Há quem diga que o minimalismo é um caminho para a felicidade. A ideia parece grandiosa, mas existe lógica por traz deste conceito: a busca por espaços mais harmônicos está associada à diminuição do estresse. E isso passa pela ideia de evitar o acúmulo excessivo de objetos.
De tempos em tempos surgem exemplos onde a decoração de ambientes cede espaço para o espaço, para a praticidade. Conceitos como usar tudo o que se tem ou transformar a casa em um lugar harmônico, quase holístico, têm se tornado populares.
Com o poderoso título Minimalismo – Um documentário sobre as coisas importantes, o documentário lançado em 2016 defende que estabelecer prioridades na hora de consumir seja uma filosofia de vida. Essa estética clean de Joshua Fields Millburn e Ryan Nicodemus, criadores do documentário e também do site The minimalists, é algo que entra em choque com alguns valores marcantes da cultura norte-americana, que associa fortemente o consumo ao status.
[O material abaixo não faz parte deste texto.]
import Summits.ResolutionOfSingularities.ResolutionOfSingularities.Theorems.HilbertSamuelEliminationSigmaMaxModificationsCorridor3SigmaRowRunPFrameGood
import Summits.ResolutionOfSingularities.ResolutionOfSingularities.Theorems.HilbertSamuelEliminationSigmaMaxModificationsCorridor3SigmaRowRunPFrameLaws
import HarnessLib

/-!
# [OURS · L1 W4.2] ENGINE-I «ROW-P» — THE INSTANCE, FILE C′ (kernel lane): the transport laws of the SCOPED instance `RowRunFrame.ofRowGood` /
# `RowEngine.incidenceGood` — `eta_antitone`, `E_total`, `Eminus_nonempty`, `dbl_nonempty` PROVED; `GuardedLaws` ASSEMBLED from FIVE geometric laws stated over GOOD
# states only (res-L1-w42-tri-2 (B-1): satisfiable hypotheses); no-reactivation and well-foundedness for the scoped instance
# (cell res-hironaka, LADDER-RESOLUTION rung L; slot W4.2, crux chain w42 `SigmaMaxModificationsCorridor3` stmt-ResolutionOfSingularities-19249 / crux
# stmt-…-18506; RULING v3.14-51a (51a-F), res-plan-2 DEAL #81 (1) → seat res-D-pv-060 g9; `--supports stmt-ResolutionOfSingularities-19249 --as helper`, counted 0)

HONEST FRAMING. OURS proof bookkeeping over FILE A/A′/C (`…RowRunPFrame`, `…RowRunPFrameGood`, `…RowRunPFrameLaws`) and PART 1/2′. SUPERSEDES BY NAME the two
vacuous assemblies of FILE C (`RowEngine.guardedLaws_incidence`, `RowEngine.doneN_reach_incidence`: hypotheses over ALL row states, refutable — tri-2 (B-1)).
Cutkosky 2009 [Cutkosky2009] enters only as cited shapes and as the nine node HYPOTHESES by F-number; nothing here is a statement of H. Hironaka's manuscript
[Hironaka2017] (CANDIDATE, never a premise). Every declaration a PROVED `theorem`; no `def`, no named fact. AI-written, weaker than expert review.

* `RowEngine.incidenceGood_eta_antitone` / `_E_total` — the two transport laws PROVED for the scoped instance (FILE C's `eta_blowupAlong_le`,
  `mem_boundarySet_blowupAlong`); `RowEngine.incidenceGood_Eminus_nonempty` — PROVED (live components are non-empty by definition);
* **`RowEngine.guardedLaws_incidenceGood`** — `GuardedLaws` of `(incidenceGood rd sc).toPIncidence` from FIVE named laws over good states: `η ≤ 3`
  (≤ 3 live snc `E⁻`-members through a point of a regular threefold — TRUE on the intended scope, hence satisfiable), `dbl_map` / `Eminus_map` (member / double-
  curve transforms map ONTO when meeting `T′`, (V5-4)), `surf_map` / `freeCurve_map` / `curveComp_nonempty` (laws OF THE READINGS `rd`, tri-1 (n1): hypotheses,
  never assumed); `dbl_nonempty` derived from `curveComp_nonempty`;
* `RowEngine.doneN_reach_incidenceGood` — NO-REACTIVATION along the scoped instance (PART 2′ `GuardedLaws.doneN_reach`);
* `RowRunFrame.ofRowGood_wellFounded_flip_move` — PART 1's well-founded form with `det` DISCHARGED (`ofRowGood_det`), nine F-nodes by F-number.

References: Cutkosky, Amer. J. Math. 131 (2009), Def. 5.4–5.5, Lemma 5.1 (1), Thm 7.2 [Cutkosky2009] (shapes only).
-/

set_option linter.dupNamespace false -- mandated namespace of this single-conjunct summit

noncomputable section

open CategoryTheory AlgebraicGeometry TopologicalSpace
open Literature.AlgebraicGeometry.Resolution Literature.AlgebraicGeometry.Cutkosky2009.DatumReduction
open Summit.ResolutionOfSingularities.ResolutionOfSingularities.Theorems.SigmaMaxModificationsCorridor3.Sigma

namespace Summit.ResolutionOfSingularities.ResolutionOfSingularities.Theorems.SigmaMaxModificationsCorridor3.RowRunP

universe u

namespace RowEngine

variable {m S₀ : ℕ} (eng : RowEngine.{u} m S₀) (rd : RowReadings.{u}) (sc : eng.Scope)

/-- **(SIM-5) `eta_antitone` for the scoped instance, PROVED** (at every point of the blow-up). [cite: Cutkosky2009, Def. 5.5 p. 18] -/
theorem incidenceGood_eta_antitone {s s' : (RowRunFrame.ofRowGood m S₀ eng sc).St} (h : (RowRunFrame.ofRowGood m S₀ eng sc).Move s s')
    (q : ULift.{u + 1} s'.1.W) :
    (eng.incidenceGood rd sc).η s' q ≤ (eng.incidenceGood rd sc).η s ((RowRunFrame.ofRowGood m S₀ eng sc).ptMap h q) := by
  obtain ⟨s', hg'⟩ := s'
  have e : s' = eng.next s.1 := ((eng.move_iff _ _).mp h).2
  subst e
  exact RowState.eta_blowupAlong_le m S₀ s.1 (eng.γ s.1) (eng.ln_blowup s.1) _ q

/-- **`E_total` for the scoped instance, PROVED.** [folklore] -/
theorem incidenceGood_E_total {s s' : (RowRunFrame.ofRowGood m S₀ eng sc).St} (h : (RowRunFrame.ofRowGood m S₀ eng sc).Move s s')
    (q : ULift.{u + 1} s'.1.W) (hq : (RowRunFrame.ofRowGood m S₀ eng sc).ptMap h q ∈ (eng.incidenceGood rd sc).E s) :
    q ∈ (eng.incidenceGood rd sc).E s' := by
  obtain ⟨s', hg'⟩ := s'
  have e : s' = eng.next s.1 := ((eng.move_iff _ _).mp h).2
  subst e
  exact RowState.mem_boundarySet_blowupAlong m S₀ s.1 (eng.γ s.1) (eng.ln_blowup s.1) _ q hq

/-- **`Eminus_nonempty` for the scoped instance, PROVED** (live components). [cite: Cutkosky2009, Def. 5.4 p. 18] -/
theorem incidenceGood_Eminus_nonempty (s : (RowRunFrame.ofRowGood m S₀ eng sc).St) (Fc : Set (ULift.{u + 1} s.1.W))
    (h : Fc ∈ (eng.incidenceGood rd sc).Eminus s) : Fc.Nonempty :=
  s.1.nonempty_of_mem_eminusLive h

/-- [OURS · L1 W4.2] **THE GUARDED TRANSPORT LAWS OF THE SCOPED INSTANCE, ASSEMBLED** — three laws PROVED, five GEOMETRIC laws as named hypotheses OVER GOOD STATES
(satisfiable on the intended scope; supersedes FILE C's `guardedLaws_incidence`). [cite: Cutkosky2009, Def. 5.5, Lemma 5.1 (1)] -/
theorem guardedLaws_incidenceGood
    (eta_le_three : ∀ (s : (RowRunFrame.ofRowGood m S₀ eng sc).St) (x : ULift.{u + 1} s.1.W), s.1.eta x ≤ 3)
    (dbl_map : ∀ {s s' : (RowRunFrame.ofRowGood m S₀ eng sc).St} (h : (RowRunFrame.ofRowGood m S₀ eng sc).Move s s')
      (D' : Set (ULift.{u + 1} s'.1.W)), D' ∈ rd.dblCurves s'.1 → (D' ∩ (RowRunFrame.ofRowGood m S₀ eng sc).T s').Nonempty →
      ∃ D ∈ rd.dblCurves s.1, (RowRunFrame.ofRowGood m S₀ eng sc).ptMap h '' D' = D)
    (Eminus_map : ∀ {s s' : (RowRunFrame.ofRowGood m S₀ eng sc).St} (h : (RowRunFrame.ofRowGood m S₀ eng sc).Move s s')
      (Fc' : Set (ULift.{u + 1} s'.1.W)), Fc' ∈ s'.1.eminusLive → (Fc' ∩ (RowRunFrame.ofRowGood m S₀ eng sc).T s').Nonempty →
      ∃ Fc ∈ s.1.eminusLive, (RowRunFrame.ofRowGood m S₀ eng sc).ptMap h '' Fc' = Fc)
    (surf_map : ∀ {s s' : (RowRunFrame.ofRowGood m S₀ eng sc).St} (h : (RowRunFrame.ofRowGood m S₀ eng sc).Move s s')
      (S' : Set (ULift.{u + 1} s'.1.W)), S' ∈ rd.surfCompsIn s'.1 ((RowRunFrame.ofRowGood m S₀ eng sc).T s') →
      (RowRunFrame.ofRowGood m S₀ eng sc).ptMap h '' S' ∈ rd.surfCompsIn s.1 ((RowRunFrame.ofRowGood m S₀ eng sc).T s))
    (freeCurve_map : ∀ {s s' : (RowRunFrame.ofRowGood m S₀ eng sc).St} (h : (RowRunFrame.ofRowGood m S₀ eng sc).Move s s')
      (C' : Set (ULift.{u + 1} s'.1.W)), C' ∈ (eng.incidenceGood rd sc).freeCurves s' →
      ¬ (rd.surfCompsIn s.1 ((RowRunFrame.ofRowGood m S₀ eng sc).T s)).Nonempty →
      (RowRunFrame.ofRowGood m S₀ eng sc).ptMap h '' C' ∈ rd.curveCompsIn s.1 ((RowRunFrame.ofRowGood m S₀ eng sc).T s))
    (curveComp_nonempty : ∀ (s : (RowRunFrame.ofRowGood m S₀ eng sc).St) (A C : Set (ULift.{u + 1} s.1.W)), C ∈ rd.curveCompsIn s.1 A → C.Nonempty) :
    (eng.incidenceGood rd sc).toPIncidence.GuardedLaws where
  eta_le_three := eta_le_three
  eta_antitone h q _ := eng.incidenceGood_eta_antitone rd sc h q
  dbl_map := dbl_map
  Eminus_map := Eminus_map
  dbl_nonempty s D hD := by
    obtain ⟨I, -, I', -, -, hDc⟩ := hD
    exact curveComp_nonempty s _ D hDc
  Eminus_nonempty s Fc h := eng.incidenceGood_Eminus_nonempty rd sc s Fc h
  E_total h q hq := eng.incidenceGood_E_total rd sc h q hq
  surf_map := surf_map
  freeCurve_map := freeCurve_map
  curveComp_nonempty := curveComp_nonempty

/-- **NO-REACTIVATION along the scoped instance** (PART 2′ `GuardedLaws.doneN_reach`), granted the five named geometric laws over good states.
[cite: Cutkosky2009, Thm 7.2 proof p. 21–23] -/
theorem doneN_reach_incidenceGood
    (eta_le_three : ∀ (s : (RowRunFrame.ofRowGood m S₀ eng sc).St) (x : ULift.{u + 1} s.1.W), s.1.eta x ≤ 3)
    (dbl_map : ∀ {s s' : (RowRunFrame.ofRowGood m S₀ eng sc).St} (h : (RowRunFrame.ofRowGood m S₀ eng sc).Move s s')
      (D' : Set (ULift.{u + 1} s'.1.W)), D' ∈ rd.dblCurves s'.1 → (D' ∩ (RowRunFrame.ofRowGood m S₀ eng sc).T s').Nonempty →
      ∃ D ∈ rd.dblCurves s.1, (RowRunFrame.ofRowGood m S₀ eng sc).ptMap h '' D' = D)
    (Eminus_map : ∀ {s s' : (RowRunFrame.ofRowGood m S₀ eng sc).St} (h : (RowRunFrame.ofRowGood m S₀ eng sc).Move s s')
      (Fc' : Set (ULift.{u + 1} s'.1.W)), Fc' ∈ s'.1.eminusLive → (Fc' ∩ (RowRunFrame.ofRowGood m S₀ eng sc).T s').Nonempty →
      ∃ Fc ∈ s.1.eminusLive, (RowRunFrame.ofRowGood m S₀ eng sc).ptMap h '' Fc' = Fc)
    (surf_map : ∀ {s s' : (RowRunFrame.ofRowGood m S₀ eng sc).St} (h : (RowRunFrame.ofRowGood m S₀ eng sc).Move s s')
      (S' : Set (ULift.{u + 1} s'.1.W)), S' ∈ rd.surfCompsIn s'.1 ((RowRunFrame.ofRowGood m S₀ eng sc).T s') →
      (RowRunFrame.ofRowGood m S₀ eng sc).ptMap h '' S' ∈ rd.surfCompsIn s.1 ((RowRunFrame.ofRowGood m S₀ eng sc).T s))
    (freeCurve_map : ∀ {s s' : (RowRunFrame.ofRowGood m S₀ eng sc).St} (h : (RowRunFrame.ofRowGood m S₀ eng sc).Move s s')
      (C' : Set (ULift.{u + 1} s'.1.W)), C' ∈ (eng.incidenceGood rd sc).freeCurves s' →
      ¬ (rd.surfCompsIn s.1 ((RowRunFrame.ofRowGood m S₀ eng sc).T s)).Nonempty →
      (RowRunFrame.ofRowGood m S₀ eng sc).ptMap h '' C' ∈ rd.curveCompsIn s.1 ((RowRunFrame.ofRowGood m S₀ eng sc).T s))
    (curveComp_nonempty : ∀ (s : (RowRunFrame.ofRowGood m S₀ eng sc).St) (A C : Set (ULift.{u + 1} s.1.W)), C ∈ rd.curveCompsIn s.1 A → C.Nonempty)
    {s s' : (RowRunFrame.ofRowGood m S₀ eng sc).St} (hr : (RowRunFrame.ofRowGood m S₀ eng sc).Reach s s') (k : ℕ)
    (hs : (eng.incidenceGood rd sc).toPIncidence.DoneN k s) : (eng.incidenceGood rd sc).toPIncidence.DoneN k s' :=
  (eng.guardedLaws_incidenceGood rd sc eta_le_three dbl_map Eminus_map surf_map freeCurve_map curveComp_nonempty).doneN_reach hr k hs

end RowEngine

namespace RowRunFrame

variable (m S₀ : ℕ) (eng : RowEngine.{u} m S₀) (sc : eng.Scope)

/-- **The scoped instance admits no infinite run; its converse step relation is well founded** — PART 1's `wellFounded_flip_move` with `det` DISCHARGED
(`ofRowGood_det`); the nine node hypotheses stay BY F-NUMBER (bridge `RowState.toResDatum` = FILE D). [OURS · L1 W4.2] -/
theorem ofRowGood_wellFounded_flip_move
    (hF63c_thm72 : Node.Thm72 (RowRunFrame.ofRowGood m S₀ eng sc).toSig56) (hF63c_alg9 : Node.Alg9 (RowRunFrame.ofRowGood m S₀ eng sc).toSig56)
    (hF63c_infGenuine : Node.InfGenuine (RowRunFrame.ofRowGood m S₀ eng sc).toSig56) (hGglob : Node.ZR (RowRunFrame.ofRowGood m S₀ eng sc).toSig56)
    (hF63a_tauMono : Node.TauMono (RowRunFrame.ofRowGood m S₀ eng sc).toSig56)
    (hF63a_tauRange : Node.TauRange (RowRunFrame.ofRowGood m S₀ eng sc).toSig56)
    (hF63a_tau3 : Node.Tau3 (RowRunFrame.ofRowGood m S₀ eng sc).toSig56) (hF63b_sec9 : Node.Sec9 (RowRunFrame.ofRowGood m S₀ eng sc).toSig56)
    (hF63_thm1018 : Node.Thm1018 (RowRunFrame.ofRowGood m S₀ eng sc).toSig56) :
    WellFounded (flip (RowRunFrame.ofRowGood m S₀ eng sc).Move) :=
  (RowRunFrame.ofRowGood m S₀ eng sc).wellFounded_flip_move (fun h₁ h₂ => RowRunFrame.ofRowGood_det m S₀ eng sc h₁ h₂) hF63c_thm72 hF63c_alg9
    hF63c_infGenuine hGglob hF63a_tauMono hF63a_tauRange hF63a_tau3 hF63b_sec9 hF63_thm1018

end RowRunFrame

end Summit.ResolutionOfSingularities.ResolutionOfSingularities.Theorems.SigmaMaxModificationsCorridor3.RowRunP

end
Nas redes sociais, um discurso que relativiza o consumismo excessivo vem ganhando força nos últimos tempos, tendo como pano de fundo questões relacionadas com a sustentabilidade e o comércio justo. Ao mesmo tempo, o visual depurado do estilo escandinavo dominou desde o compartilhamento de fotos online, até o design de mobiliário. Mas para cada movimento ou tendência, surge sempre em paralelo a discussão em torno de seu oposto. Afinal, o conceito de uma vida mais significativa tem ou não tem a ver com o tal do “viver com menos”? E, mais do que isso: o minimalismo é para todo mundo?
O outro lado
Em uma coluna publicada em março no The Guardian, Chelsea Fagan, editora do The Financial Diet, é categórica: “Eu odeio o minimalismo”. Basicamente, ela defende que a estética do “branco-sobre-branco-sobre-branco” é uma hiper-curadoria que transmite uma mensagem de uma decoração que não é “real” ou possível para a grande maioria. “Vamos ser claros sobre o que a estética minimalista, ao menos como uma escolha de estilo pessoal, na verdade é: um arremedo de ideais de simplicidade e até mesmo, em certo grau, de ascetismo, sem realmente desistir do luxo”, escreveu.
Ela defende que a ideia de comprar menos teria a ver com o conceito de “comprar melhor” e isso seria uma forma de consumo que passa para o mundo uma “falsa ideia de espiritualidade”. “Olha só quantas coisas eu me recuso a comprar, e os itens incrivelmente caros, únicos, que eu julguei dignos! Acredito que temos o direito de comprar o que quisermos, mas fingir que a intenção e o custo de uma vida minimalista-chique não é uma postura privilegiada é ridículo”.
Menos radical, outra jornalista se dedicou ao tema recentemente em um texto publicado no The New York Times. Jacoba Urist conta a história da apresentadora de TV e blogueira de lifestyle Karen Bertelsen, que tentou por um período focar tempo (e dinheiro) em experiências que fossem mais significativas para sua vida e não tanto no consumo de bens. Ela fez uma limpeza em sua casa e se livrou da maior parte de seus pertences em pouco mais de duas semanas. Documentou esse novo modo de vida em sua página no Instagram mas, ao final do percurso, constatou que o estilo minimalista colidiu com a sua vida diária.
“Eu quero ver as baquetas do último show de Ramones em que eu fui em 1994, ou a pedra que eu peguei subindo uma montanha em Vancouver. Quero ver os títulos de todos os livros que li”, escreveu.
Funciona para você?
O minimalismo pode, sim, ser uma espécie de “religião” dos novos tempos. Ele é uma resposta, antes de tudo, a um mundo de consumo desenfreado e de espaços cada vez mais reduzidos. Ele pode ser opressivo para outros tantos, que percebem o movimento como uma demanda por uma vida quase “asséptica”. Viver com menos pode ser muito satisfatório, mas certamente é mais difícil do que parece.
Uma coisa que não muda é a necessidade de que, mais do que uma decisão consciente sobre como é (ou deveria ser) o seu estilo de viver, a casa traga conforto. O lar precisa ser um encontro com a nossa história – e o mais interessante é que cada um conte a sua do seu jeito. Seja qual for o seu ponto de vista sobre a onda do viver com menos, o bem-estar é um conceito subjetivo e a “casa feliz” é sempre aquela que representa mais a visão de mundo de quem nela habita, do que um “programa” pré-estabelecido.
Como já lembrou o escritor moçambicano Mia Couto, em um trecho do livro Um rio chamado tempo, uma casa chamada terra: “O importante não é a casa onde moramos. Mas onde, em nós, a casa mora!”